> **Exercise prompt**: I would like every line of the records below that contains the word "gauge" copied.

Segment Start: Task material

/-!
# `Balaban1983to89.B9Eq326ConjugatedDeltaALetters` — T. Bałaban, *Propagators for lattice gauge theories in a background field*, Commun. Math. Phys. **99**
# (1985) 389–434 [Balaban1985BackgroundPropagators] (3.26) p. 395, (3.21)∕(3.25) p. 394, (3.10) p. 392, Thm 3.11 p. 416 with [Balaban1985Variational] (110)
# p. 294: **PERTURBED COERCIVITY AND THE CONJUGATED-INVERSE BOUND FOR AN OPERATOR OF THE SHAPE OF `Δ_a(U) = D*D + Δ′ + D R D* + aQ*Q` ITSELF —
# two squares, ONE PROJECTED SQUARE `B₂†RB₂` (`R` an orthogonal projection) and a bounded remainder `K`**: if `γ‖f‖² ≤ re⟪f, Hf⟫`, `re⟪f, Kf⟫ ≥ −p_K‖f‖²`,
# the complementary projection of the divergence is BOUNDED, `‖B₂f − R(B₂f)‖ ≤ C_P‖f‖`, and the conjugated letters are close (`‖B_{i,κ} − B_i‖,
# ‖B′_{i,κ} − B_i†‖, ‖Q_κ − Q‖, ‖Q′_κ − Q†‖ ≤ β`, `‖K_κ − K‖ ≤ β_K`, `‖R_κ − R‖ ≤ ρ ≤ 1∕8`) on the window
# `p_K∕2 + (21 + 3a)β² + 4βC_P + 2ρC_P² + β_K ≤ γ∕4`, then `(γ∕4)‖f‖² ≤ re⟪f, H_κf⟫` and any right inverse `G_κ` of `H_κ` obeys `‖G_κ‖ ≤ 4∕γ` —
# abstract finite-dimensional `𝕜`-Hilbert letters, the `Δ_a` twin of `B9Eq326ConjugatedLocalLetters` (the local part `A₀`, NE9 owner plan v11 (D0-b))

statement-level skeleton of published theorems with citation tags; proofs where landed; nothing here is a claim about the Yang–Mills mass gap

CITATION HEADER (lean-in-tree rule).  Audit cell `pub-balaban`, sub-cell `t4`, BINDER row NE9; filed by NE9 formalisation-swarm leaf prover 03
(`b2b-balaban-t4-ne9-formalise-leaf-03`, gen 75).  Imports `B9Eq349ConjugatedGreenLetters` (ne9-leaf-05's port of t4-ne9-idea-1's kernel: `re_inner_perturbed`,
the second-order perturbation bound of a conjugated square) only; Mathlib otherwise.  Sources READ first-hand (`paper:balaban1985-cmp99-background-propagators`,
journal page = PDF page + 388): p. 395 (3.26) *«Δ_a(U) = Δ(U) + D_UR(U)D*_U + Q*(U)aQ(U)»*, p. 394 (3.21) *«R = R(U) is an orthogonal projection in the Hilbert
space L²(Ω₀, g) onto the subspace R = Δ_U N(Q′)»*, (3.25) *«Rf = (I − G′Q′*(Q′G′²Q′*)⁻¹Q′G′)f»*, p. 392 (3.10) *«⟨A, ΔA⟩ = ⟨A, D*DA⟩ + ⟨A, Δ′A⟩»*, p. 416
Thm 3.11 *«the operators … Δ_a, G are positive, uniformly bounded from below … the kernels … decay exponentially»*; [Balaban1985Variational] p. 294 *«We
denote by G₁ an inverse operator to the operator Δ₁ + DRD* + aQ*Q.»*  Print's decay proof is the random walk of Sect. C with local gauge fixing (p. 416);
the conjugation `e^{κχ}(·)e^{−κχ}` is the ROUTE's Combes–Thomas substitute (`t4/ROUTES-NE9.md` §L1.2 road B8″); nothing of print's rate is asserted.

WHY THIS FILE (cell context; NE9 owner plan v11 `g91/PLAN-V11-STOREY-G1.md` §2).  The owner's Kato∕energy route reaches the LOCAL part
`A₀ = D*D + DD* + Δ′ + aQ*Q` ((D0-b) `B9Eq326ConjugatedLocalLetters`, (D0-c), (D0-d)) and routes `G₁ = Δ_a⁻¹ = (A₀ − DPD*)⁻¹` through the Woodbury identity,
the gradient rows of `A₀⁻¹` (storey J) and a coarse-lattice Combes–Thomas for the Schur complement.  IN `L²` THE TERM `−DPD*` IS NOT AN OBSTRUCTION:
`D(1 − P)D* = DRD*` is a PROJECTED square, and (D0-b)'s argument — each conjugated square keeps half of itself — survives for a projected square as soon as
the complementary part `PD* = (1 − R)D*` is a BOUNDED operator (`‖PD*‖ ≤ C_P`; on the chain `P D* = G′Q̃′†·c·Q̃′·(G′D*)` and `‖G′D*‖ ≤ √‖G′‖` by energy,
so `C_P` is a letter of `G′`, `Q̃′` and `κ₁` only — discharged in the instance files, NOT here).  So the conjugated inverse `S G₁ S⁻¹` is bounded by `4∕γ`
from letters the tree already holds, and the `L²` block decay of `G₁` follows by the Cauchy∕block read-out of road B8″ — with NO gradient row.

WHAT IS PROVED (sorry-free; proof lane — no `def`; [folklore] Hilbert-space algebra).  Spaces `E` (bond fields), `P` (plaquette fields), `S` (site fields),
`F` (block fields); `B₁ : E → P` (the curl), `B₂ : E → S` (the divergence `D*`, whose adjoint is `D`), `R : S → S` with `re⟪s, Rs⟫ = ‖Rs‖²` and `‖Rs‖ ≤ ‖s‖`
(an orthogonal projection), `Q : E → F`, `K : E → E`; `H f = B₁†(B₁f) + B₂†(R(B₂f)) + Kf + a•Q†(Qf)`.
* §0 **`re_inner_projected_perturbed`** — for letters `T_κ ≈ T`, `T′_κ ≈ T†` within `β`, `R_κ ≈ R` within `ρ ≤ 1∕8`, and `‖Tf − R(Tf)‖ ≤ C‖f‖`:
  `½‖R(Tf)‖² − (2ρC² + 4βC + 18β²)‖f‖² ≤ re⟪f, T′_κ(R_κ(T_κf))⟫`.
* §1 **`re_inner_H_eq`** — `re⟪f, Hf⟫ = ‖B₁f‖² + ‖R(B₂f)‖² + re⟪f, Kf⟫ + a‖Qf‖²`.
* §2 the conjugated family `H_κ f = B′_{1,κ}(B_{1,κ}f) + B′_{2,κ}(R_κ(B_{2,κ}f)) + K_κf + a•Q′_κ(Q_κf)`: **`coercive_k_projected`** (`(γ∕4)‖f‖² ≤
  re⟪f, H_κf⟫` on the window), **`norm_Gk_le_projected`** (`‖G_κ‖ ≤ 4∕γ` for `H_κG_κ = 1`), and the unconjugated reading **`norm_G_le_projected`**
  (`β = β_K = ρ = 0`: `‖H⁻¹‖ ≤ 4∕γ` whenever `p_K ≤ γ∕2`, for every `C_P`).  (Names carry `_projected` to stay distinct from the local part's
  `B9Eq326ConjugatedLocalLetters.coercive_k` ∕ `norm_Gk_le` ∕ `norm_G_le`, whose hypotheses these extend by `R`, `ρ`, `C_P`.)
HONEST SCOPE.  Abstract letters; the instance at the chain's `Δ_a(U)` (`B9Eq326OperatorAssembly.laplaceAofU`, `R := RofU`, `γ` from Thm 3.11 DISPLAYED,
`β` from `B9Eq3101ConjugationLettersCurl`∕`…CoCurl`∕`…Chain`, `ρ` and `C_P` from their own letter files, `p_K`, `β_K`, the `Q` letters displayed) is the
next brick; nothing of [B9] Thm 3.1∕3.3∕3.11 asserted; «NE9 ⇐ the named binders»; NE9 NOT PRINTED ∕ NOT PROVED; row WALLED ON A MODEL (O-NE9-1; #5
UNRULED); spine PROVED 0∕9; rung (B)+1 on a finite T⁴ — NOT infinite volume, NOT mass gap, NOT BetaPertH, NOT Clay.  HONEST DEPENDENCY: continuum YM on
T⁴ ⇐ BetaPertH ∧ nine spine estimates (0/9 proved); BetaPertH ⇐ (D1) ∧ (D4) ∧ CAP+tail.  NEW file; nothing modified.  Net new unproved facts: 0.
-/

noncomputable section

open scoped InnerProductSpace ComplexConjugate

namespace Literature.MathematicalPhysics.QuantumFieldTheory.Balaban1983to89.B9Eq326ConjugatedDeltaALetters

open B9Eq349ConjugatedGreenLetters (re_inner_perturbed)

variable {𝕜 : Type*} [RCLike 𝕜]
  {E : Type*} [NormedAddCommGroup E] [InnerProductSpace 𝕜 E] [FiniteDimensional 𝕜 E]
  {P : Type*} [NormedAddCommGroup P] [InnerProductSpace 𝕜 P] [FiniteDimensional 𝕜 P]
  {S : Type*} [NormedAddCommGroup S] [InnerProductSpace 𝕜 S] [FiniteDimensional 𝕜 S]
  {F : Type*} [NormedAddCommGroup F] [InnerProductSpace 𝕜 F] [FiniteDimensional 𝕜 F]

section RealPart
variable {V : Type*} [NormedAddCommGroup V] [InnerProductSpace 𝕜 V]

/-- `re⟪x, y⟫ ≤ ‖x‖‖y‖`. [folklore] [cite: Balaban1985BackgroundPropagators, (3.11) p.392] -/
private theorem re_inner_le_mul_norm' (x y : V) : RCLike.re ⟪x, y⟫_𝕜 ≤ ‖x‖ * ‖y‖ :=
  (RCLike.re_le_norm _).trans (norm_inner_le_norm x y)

Segment End: Task material
Segment Start: Task material

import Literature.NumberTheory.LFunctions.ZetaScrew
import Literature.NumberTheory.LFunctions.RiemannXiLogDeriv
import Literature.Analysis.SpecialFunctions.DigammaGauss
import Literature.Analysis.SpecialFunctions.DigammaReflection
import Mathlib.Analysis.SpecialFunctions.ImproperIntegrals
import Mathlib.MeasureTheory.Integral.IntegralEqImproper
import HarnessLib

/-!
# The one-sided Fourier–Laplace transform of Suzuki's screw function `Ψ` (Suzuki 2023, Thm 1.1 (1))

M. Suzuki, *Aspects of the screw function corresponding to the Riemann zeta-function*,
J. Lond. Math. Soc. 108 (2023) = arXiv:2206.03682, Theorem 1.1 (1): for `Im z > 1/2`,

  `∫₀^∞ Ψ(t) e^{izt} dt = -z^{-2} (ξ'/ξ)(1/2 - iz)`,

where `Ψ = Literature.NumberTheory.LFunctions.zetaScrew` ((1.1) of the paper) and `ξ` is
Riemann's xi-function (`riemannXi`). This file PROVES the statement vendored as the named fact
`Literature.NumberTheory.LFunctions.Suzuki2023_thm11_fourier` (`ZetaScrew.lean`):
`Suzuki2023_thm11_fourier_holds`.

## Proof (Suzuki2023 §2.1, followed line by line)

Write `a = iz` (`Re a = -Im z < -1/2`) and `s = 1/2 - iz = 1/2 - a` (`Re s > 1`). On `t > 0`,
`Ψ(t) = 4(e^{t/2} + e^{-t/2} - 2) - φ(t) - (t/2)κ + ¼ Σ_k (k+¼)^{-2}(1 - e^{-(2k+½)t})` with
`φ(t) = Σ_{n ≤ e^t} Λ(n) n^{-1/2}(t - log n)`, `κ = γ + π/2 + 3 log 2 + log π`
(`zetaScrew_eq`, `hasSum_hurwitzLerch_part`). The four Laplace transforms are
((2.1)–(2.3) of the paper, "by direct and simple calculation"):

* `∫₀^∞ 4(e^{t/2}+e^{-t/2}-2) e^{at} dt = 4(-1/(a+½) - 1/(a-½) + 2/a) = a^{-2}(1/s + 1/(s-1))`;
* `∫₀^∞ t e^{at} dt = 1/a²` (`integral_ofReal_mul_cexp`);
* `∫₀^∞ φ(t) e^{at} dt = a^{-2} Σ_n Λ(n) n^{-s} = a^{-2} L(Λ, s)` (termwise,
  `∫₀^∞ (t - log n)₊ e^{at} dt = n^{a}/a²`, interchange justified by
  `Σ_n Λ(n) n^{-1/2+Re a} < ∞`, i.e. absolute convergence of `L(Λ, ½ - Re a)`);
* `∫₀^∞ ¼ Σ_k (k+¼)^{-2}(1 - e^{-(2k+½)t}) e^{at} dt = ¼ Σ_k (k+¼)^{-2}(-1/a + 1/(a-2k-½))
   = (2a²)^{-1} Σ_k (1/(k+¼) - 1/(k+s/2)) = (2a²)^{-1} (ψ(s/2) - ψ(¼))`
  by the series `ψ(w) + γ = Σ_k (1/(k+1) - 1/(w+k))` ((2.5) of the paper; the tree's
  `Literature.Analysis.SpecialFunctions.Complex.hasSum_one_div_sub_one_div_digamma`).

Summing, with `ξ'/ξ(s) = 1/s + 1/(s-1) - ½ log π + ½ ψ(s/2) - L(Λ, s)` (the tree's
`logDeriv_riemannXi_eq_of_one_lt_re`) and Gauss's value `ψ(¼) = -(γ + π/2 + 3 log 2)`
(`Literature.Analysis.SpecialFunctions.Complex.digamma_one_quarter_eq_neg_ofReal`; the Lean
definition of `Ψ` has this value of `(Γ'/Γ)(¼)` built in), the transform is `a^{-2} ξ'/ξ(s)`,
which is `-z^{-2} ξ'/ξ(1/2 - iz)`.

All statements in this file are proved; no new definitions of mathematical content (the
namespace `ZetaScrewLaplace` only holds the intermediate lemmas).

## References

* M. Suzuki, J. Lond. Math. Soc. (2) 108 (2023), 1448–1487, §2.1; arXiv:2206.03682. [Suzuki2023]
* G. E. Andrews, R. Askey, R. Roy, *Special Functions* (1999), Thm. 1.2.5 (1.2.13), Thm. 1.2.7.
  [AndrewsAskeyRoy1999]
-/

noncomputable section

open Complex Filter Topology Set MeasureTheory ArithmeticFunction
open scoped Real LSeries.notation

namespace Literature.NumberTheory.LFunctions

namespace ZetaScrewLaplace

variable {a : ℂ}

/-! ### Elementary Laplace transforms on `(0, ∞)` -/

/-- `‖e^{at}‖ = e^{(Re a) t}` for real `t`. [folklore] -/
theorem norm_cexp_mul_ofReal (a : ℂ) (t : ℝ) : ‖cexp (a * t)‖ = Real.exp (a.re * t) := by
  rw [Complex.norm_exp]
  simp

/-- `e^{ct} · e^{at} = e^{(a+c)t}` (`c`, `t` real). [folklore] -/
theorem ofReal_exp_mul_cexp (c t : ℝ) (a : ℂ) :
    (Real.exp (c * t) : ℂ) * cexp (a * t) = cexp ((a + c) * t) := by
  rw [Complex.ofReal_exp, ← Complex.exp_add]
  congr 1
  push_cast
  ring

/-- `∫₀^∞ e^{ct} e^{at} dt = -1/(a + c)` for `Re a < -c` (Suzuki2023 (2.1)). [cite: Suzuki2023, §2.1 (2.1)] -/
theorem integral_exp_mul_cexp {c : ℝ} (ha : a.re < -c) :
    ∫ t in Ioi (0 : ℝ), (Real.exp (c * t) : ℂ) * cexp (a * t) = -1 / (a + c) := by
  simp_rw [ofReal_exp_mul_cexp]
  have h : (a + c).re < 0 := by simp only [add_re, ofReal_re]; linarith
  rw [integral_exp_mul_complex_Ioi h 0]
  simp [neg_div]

Segment End: Task material

> **Task result**:
# `Balaban1983to89.B9Eq326ConjugatedDeltaALetters` — T. Bałaban, *Propagators for lattice gauge theories in a background field*, Commun. Math. Phys. **99**
denote by G₁ an inverse operator to the operator Δ₁ + DRD* + aQ*Q.»*  Print's decay proof is the random walk of Sect. C with local gauge fixing (p. 416);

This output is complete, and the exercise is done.